Thursday, December 02, 2010

AFGHAN POLICE TRAINING

Few times have I ever thought of the media being prophetic but...0n 60 Minutes, Anderson Cooper did a program on the training of Afghan police. A couple of days ago, one of the Afghan trainees turned his weapon on his American trainers, killing six Americans. Prophetic?

The Sixty Minutes program explored the utter futility of what we are attempting to do. I actually felt sorry for am American General and believe me, "me feeling sorry for a general" is no small thing. (Generals as a rule get where they are through politics. It doesn't mean they are not good military men, just that, like most politics, they are "yes sir , yes sir three bags full;" and, in the case of this general, wanting to tell the
truth while appearing to be loyal to his mission. On the same program was the former Number two guy for the United Nations who said things like, "impossible to train illiterate policemen in the next year or two", maybe a hundred years. He got fired for probably saying, "the police are the most corrupt institution in the country." Here is part of his comment, "who are the police, they are illiterate villagers...how can you teach someone to read and write in six weeks, plus be a policemen."
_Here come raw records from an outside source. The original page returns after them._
import Literature.NumberTheory.EllipticCurves.IwasawaAlgebra
import Mathlib.NumberTheory.Padics.RingHoms
import Mathlib.NumberTheory.Padics.ProperSpace
import Mathlib.Topology.MetricSpace.Ultra.Basic
import Mathlib.LinearAlgebra.Span.Basic
import Mathlib.RingTheory.Finiteness.Defs
import HarnessLib

/-!
# Compact Nakayama over the Iwasawa algebra `Λ = ℤ_p⟦T⟧`, separated form: a `Λ`-module `M` with
# `⋂_k (T^k M + p^k M) = 0` and `M = ⟨s⟩_Λ + T·M` for a finite `s` is generated by `s`

Topic `NumberTheory/EllipticCurves` (namespace = path; next to `IwasawaAlgebra.lean` and the
`IwasawaAlgebra*Proofs` files). Cell `bsd-cn100`, prover seat `bsd-cn100-transfer-2` (g8).
`Proofs`-style file: theorems only (no definition, no named fact, no `sorry`, no instance).

## Statement and proof

Nakayama's lemma for compact `Λ`-modules ([Washington 1997, Lemma 13.16]: "`X` a compact
`Λ`-module, `X/TX` (or `X/𝔪X`) finitely generated ⟹ `X` finitely generated"; [NSW 2008, (5.2.18)])
is proved here WITHOUT a topology on `M`, in the form the tree's pinned Iwasawa cohomology
`Kato2004.IwasawaH1Data` supplies: `M` is **`(p, T)`-separated** — an element lying in
`T^k M + p^k M` for every `k` is `0` — and `M = ⟨s⟩_Λ + T·M` for a finite set `s`.  Conclusion:
`⟨s⟩_Λ = M` (`span_eq_top_of_separated_of_forall_exists_sub_X_smul_mem_span`), so `M` is a finitely
generated `Λ`-module (`module_finite_of_separated_of_forall_exists_sub_X_smul_mem_span`).
Proof: iterating gives `M = ⟨s⟩ + T^k M` for all `k`; for `x ∈ M` the sets
`D_k = {c ∈ (ℤ_p^ℕ)^s : x − Σ_i (Σ_j c_{ij} T^j) s_i ∈ T^k M + p^k M}` of COEFFICIENT families are
non-empty, decreasing, and clopen in the compact product topology (membership depends only on the
`c_{ij} mod p^k`, `j < k`: `mk_eq_X_pow_mul_add_C_mul_of_norm_le`), so they share a point `c`, and
`x − Σ_i (Σ_j c_{ij}T^j) s_i ∈ ⋂_k (T^k M + p^k M) = 0`.  The companion file
`PadicIntSeparatedFiniteProofs` is the same argument over `ℤ_p`.

## References

* L. C. Washington, *Introduction to Cyclotomic Fields*, 2nd ed., GTM 83 (1997), Lemma 13.16.
  [Washington1997]
* J. Neukirch, A. Schmidt, K. Wingberg, *Cohomology of Number Fields*, 2nd ed. (2008), (5.2.18).
  [NeukirchSchmidtWingberg2008]
-/

noncomputable section

namespace Literature.NumberTheory.EllipticCurves

variable {p : ℕ} [Fact p.Prime]

/-! ## Coefficientwise congruences in `Λ` -/

/-- A power series whose first `k` coefficients are divisible by `p^k` lies in `T^k Λ + p^k Λ`:
`Σ_j d_j T^j = T^k·g + p^k·h`. [folklore] -/
private theorem mk_eq_X_pow_mul_add_C_mul_of_norm_le (k : ℕ) {d : ℕ → ℤ_[p]}
    (hd : ∀ j, j < k → ‖d j‖ ≤ (p : ℝ) ^ (-(k : ℤ))) :
    ∃ g h : IwasawaAlgebra p, PowerSeries.mk d =
      (PowerSeries.X : IwasawaAlgebra p) ^ k * g + PowerSeries.C (((p : ℤ_[p]) ^ k)) * h := by
  classical
  have hdiv : ∀ j, j < k → ∃ e : ℤ_[p], e * (p : ℤ_[p]) ^ k = d j := fun j hj =>
    Ideal.mem_span_singleton'.mp ((PadicInt.norm_le_pow_iff_mem_span_pow _ _).mp (hd j hj))
  choose! e he using hdiv
  refine ⟨PowerSeries.mk fun j => d (j + k), PowerSeries.mk fun j => if j < k then e j else 0, ?_⟩
  ext j
  rw [map_add, PowerSeries.coeff_mk, PowerSeries.coeff_X_pow_mul', PowerSeries.coeff_C_mul,
    PowerSeries.coeff_mk, PowerSeries.coeff_mk]
  by_cases hj : j < k
  · rw [if_neg (not_le.mpr hj), if_pos hj, zero_add, mul_comm, he j hj]
  · rw [if_pos (not_lt.mp hj), if_neg hj, mul_zero, add_zero, Nat.sub_add_cancel (not_lt.mp hj)]

/-- `PowerSeries.mk` is additive (coefficientwise). [folklore] -/
private theorem mk_sub (c c' : ℕ → ℤ_[p]) :
    (PowerSeries.mk c - PowerSeries.mk c' : IwasawaAlgebra p) = PowerSeries.mk (c - c') := by
  ext j
  simp only [map_sub, PowerSeries.coeff_mk, Pi.sub_apply]

variable {M : Type*} [AddCommGroup M] [Module (IwasawaAlgebra p) M]

/-- Two coefficient families congruent modulo `p^k` in the coefficients of index `< k` give
combinations congruent modulo `T^k M + p^k M`. [folklore] -/
private theorem exists_sum_mk_sub_sum_mk {ι : Type*} [Fintype ι] (v : ι → M) (k : ℕ)
    {c c' : ι → ℕ → ℤ_[p]} (h : ∀ i, ∀ j, j < k → ‖c i j - c' i j‖ ≤ (p : ℝ) ^ (-(k : ℤ))) :
    ∃ y z : M, (PowerSeries.X : IwasawaAlgebra p) ^ k • y + PowerSeries.C ((p : ℤ_[p]) ^ k) • z =
      ∑ i, (PowerSeries.mk (c i) : IwasawaAlgebra p) • v i -
        ∑ i, (PowerSeries.mk (c' i) : IwasawaAlgebra p) • v i := by
  classical
  have hgh : ∀ i, ∃ gh : IwasawaAlgebra p × IwasawaAlgebra p,
      (PowerSeries.mk (c i) - PowerSeries.mk (c' i) : IwasawaAlgebra p) =
        (PowerSeries.X : IwasawaAlgebra p) ^ k * gh.1 + PowerSeries.C ((p : ℤ_[p]) ^ k) * gh.2 :=
    fun i => by
      obtain ⟨g, h', hgh⟩ := mk_eq_X_pow_mul_add_C_mul_of_norm_le (p := p) k
        (d := c i - c' i) (fun j hj => by simpa only [Pi.sub_apply] using h i j hj)
      exact ⟨(g, h'), by rw [mk_sub, hgh]⟩
  choose gh hgh using hgh
  refine ⟨∑ i, (gh i).1 • v i, ∑ i, (gh i).2 • v i, ?_⟩
  rw [← Finset.sum_sub_distrib, Finset.smul_sum, Finset.smul_sum, ← Finset.sum_add_distrib]
  refine Finset.sum_congr rfl fun i _ => ?_
  rw [← sub_smul, hgh i, add_smul, mul_smul, mul_smul]

/-- **`M = ⟨s⟩ + T·M` iterates to `M = ⟨s⟩ + T^k·M`.** [folklore] -/
private theorem exists_sub_X_pow_smul_mem_span (s : Finset M)
    (hgen : ∀ x : M, ∃ y : M,
      x - (PowerSeries.X : IwasawaAlgebra p) • y ∈ Submodule.span (IwasawaAlgebra p) (s : Set M))
    (k : ℕ) (x : M) :
    ∃ y : M, x - ((PowerSeries.X : IwasawaAlgebra p) ^ k) • y ∈
      Submodule.span (IwasawaAlgebra p) (s : Set M) := by
  induction k generalizing x with
  | zero => exact ⟨x, by rw [pow_zero, one_smul, sub_self]; exact Submodule.zero_mem _⟩
  | succ k ih =>
    obtain ⟨y, hy⟩ := hgen x
    obtain ⟨z, hz⟩ := ih y
    refine ⟨z, ?_⟩
    have : x - ((PowerSeries.X : IwasawaAlgebra p) ^ (k + 1)) • z =
        (x - (PowerSeries.X : IwasawaAlgebra p) • y) +
          (PowerSeries.X : IwasawaAlgebra p) • (y - ((PowerSeries.X : IwasawaAlgebra p) ^ k) • z) := by
      rw [smul_sub, smul_smul, ← pow_succ']
      abel
    rw [this]
    exact Submodule.add_mem _ hy (Submodule.smul_mem _ _ hz)

/-! ## The lemma -/

/-- **Compact Nakayama over `Λ = ℤ_p⟦T⟧`, separated form.**  Let `M` be a `Λ`-module such that an
element lying in `T^k M + p^k M` for every `k` is `0`, and let `s` be a finite set with
`M = ⟨s⟩_Λ + T·M`.  Then `⟨s⟩_Λ = M`.  (Proof by compactness of the coefficient space
`(ℤ_p^ℕ)^s`; module docstring.) [cite: Washington1997, Lemma 13.16] -/
theorem span_eq_top_of_separated_of_forall_exists_sub_X_smul_mem_span
    (hsep : ∀ x : M, (∀ k : ℕ, ∃ y z : M,
      (PowerSeries.X : IwasawaAlgebra p) ^ k • y + PowerSeries.C ((p : ℤ_[p]) ^ k) • z = x) → x = 0)
    (s : Finset M)
    (hgen : ∀ x : M, ∃ y : M,
      x - (PowerSeries.X : IwasawaAlgebra p) • y ∈ Submodule.span (IwasawaAlgebra p) (s : Set M)) :
    Submodule.span (IwasawaAlgebra p) (s : Set M) = ⊤ := by
  classical
  refine Submodule.eq_top_iff'.mpr fun x => ?_
  let ι : Type _ := ↥s
  let v : ι → M := fun i => (i : M)
  -- the element attached to a coefficient family
  let elt : (ι → ℕ → ℤ_[p]) → M := fun c => ∑ i, (PowerSeries.mk (c i) : IwasawaAlgebra p) • v i
  -- `D k = {c | x - elt c ∈ T^k M + p^k M}`
  let D : ℕ → Set (ι → ℕ → ℤ_[p]) := fun k =>
    {c | ∃ y z : M, (PowerSeries.X : IwasawaAlgebra p) ^ k • y +
      PowerSeries.C ((p : ℤ_[p]) ^ k) • z = x - elt c}
  -- non-empty
  have hne : ∀ k, (D k).Nonempty := fun k => by
    obtain ⟨y, hy⟩ := exists_sub_X_pow_smul_mem_span s hgen k x
    obtain ⟨f, -, hf⟩ := Submodule.mem_span_finset.mp hy
    refine ⟨fun i j => PowerSeries.coeff j (f i), y, 0, ?_⟩
    have hmk : ∀ i : ι, (PowerSeries.mk fun j => PowerSeries.coeff j (f i) : IwasawaAlgebra p) = f i :=
      fun i => PowerSeries.ext fun j => PowerSeries.coeff_mk _ _
    have hsum : elt (fun i j => PowerSeries.coeff j (f i)) = ∑ a ∈ s, f a • a := by
      simp only [elt, hmk]
      exact Finset.sum_coe_sort s (fun a => f a • a)
    rw [smul_zero, add_zero, hsum, hf, sub_sub_cancel]
  -- decreasing
  have hmono : ∀ k, D (k + 1) ⊆ D k := fun k c ⟨y, z, hyz⟩ =>
    ⟨(PowerSeries.X : IwasawaAlgebra p) • y, PowerSeries.C (p : ℤ_[p]) • z, by
      rw [smul_smul, ← pow_succ, smul_smul, ← map_mul, ← pow_succ, hyz]⟩
  -- closed: membership depends only on the coefficients of index `< k` modulo `p^k`
  have hclosed : ∀ k, IsClosed (D k) := fun k => by
    rw [← isOpen_compl_iff, isOpen_iff_forall_mem_open]
    intro c hc
    refine ⟨{c' | ∀ i, ∀ j, j < k → ‖c' i j - c i j‖ ≤ (p : ℝ) ^ (-(k : ℤ))},
      fun c' hc' hD => hc ?_, ?_, fun i j _ => by simp⟩
    · obtain ⟨y, z, hyz⟩ := hD
      obtain ⟨y', z', hyz'⟩ := exists_sum_mk_sub_sum_mk v k (c := c') (c' := c) hc'
      refine ⟨y + y', z + z', ?_⟩
      rw [smul_add, smul_add, add_add_add_comm, hyz, hyz']
      abel
    · have : {c' : ι → ℕ → ℤ_[p] | ∀ i, ∀ j, j < k → ‖c' i j - c i j‖ ≤ (p : ℝ) ^ (-(k : ℤ))} =
          ⋂ i, ⋂ j ∈ Finset.range k, (fun c' : ι → ℕ → ℤ_[p] => c' i j) ⁻¹'
            Metric.closedBall (c i j) ((p : ℝ) ^ (-(k : ℤ))) := by
        ext c'
        simp only [Set.mem_setOf_eq, Set.mem_iInter, Set.mem_preimage, Metric.mem_closedBall,
          dist_eq_norm, Finset.mem_range]
      rw [this]
      refine isOpen_iInter_of_finite fun i => Set.Finite.isOpen_biInter (Finset.finite_toSet _)
        fun j _ => ?_
      exact (IsUltrametricDist.isOpen_closedBall (c i j) (zpow_ne_zero _ (by exact_mod_cast
        (Fact.out : p.Prime).ne_zero))).preimage ((continuous_apply j).comp (continuous_apply i))
  -- compactness of the coefficient space
  obtain ⟨c, hc⟩ := IsCompact.nonempty_iInter_of_sequence_nonempty_isCompact_isClosed D hmono hne
    (isCompact_univ.of_isClosed_subset (hclosed 0) (Set.subset_univ _)) hclosed
  have hx : x - elt c = 0 := hsep _ fun k => by
    obtain ⟨y, z, hyz⟩ := Set.mem_iInter.mp hc k
    exact ⟨y, z, hyz⟩
  rw [sub_eq_zero] at hx
  rw [hx]
  exact Submodule.sum_mem _ fun i _ => Submodule.smul_mem _ _ (Submodule.subset_span i.2)

/-- **Finite generation over `Λ` from `(p, T)`-separatedness and `M = ⟨s⟩_Λ + T·M`.**
[cite: Washington1997, Lemma 13.16] -/
theorem module_finite_of_separated_of_forall_exists_sub_X_smul_mem_span
    (hsep : ∀ x : M, (∀ k : ℕ, ∃ y z : M,
      (PowerSeries.X : IwasawaAlgebra p) ^ k • y + PowerSeries.C ((p : ℤ_[p]) ^ k) • z = x) → x = 0)
    (s : Finset M)
    (hgen : ∀ x : M, ∃ y : M,
      x - (PowerSeries.X : IwasawaAlgebra p) • y ∈ Submodule.span (IwasawaAlgebra p) (s : Set M)) :
    Module.Finite (IwasawaAlgebra p) M :=
  ⟨⟨s, span_eq_top_of_separated_of_forall_exists_sub_X_smul_mem_span hsep s hgen⟩⟩

end Literature.NumberTheory.EllipticCurves

end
And, of course, the very danger that Anderson Cooper pointed out, i. e., loyalty of the trainees cost six young Americans their lives. Stories of the trainees returning to the Taliban are rampant. A film shot by one of the American soldiers actually showed them doing drugs. We are literally attempting to train Afghan policemen in impossible circumstances. Some of the American trainers were National Guard, good soldiers who, under impossible circumstances, were attempting to do the task at hand. Six Americans are now dead, shot by police recruits.

The utter sadness and totally unacceptable to me is to give American soldiers missions that are impossible and at grave risk to their very lives. When are we going to wake up to the fact that what we are attempting can't be done?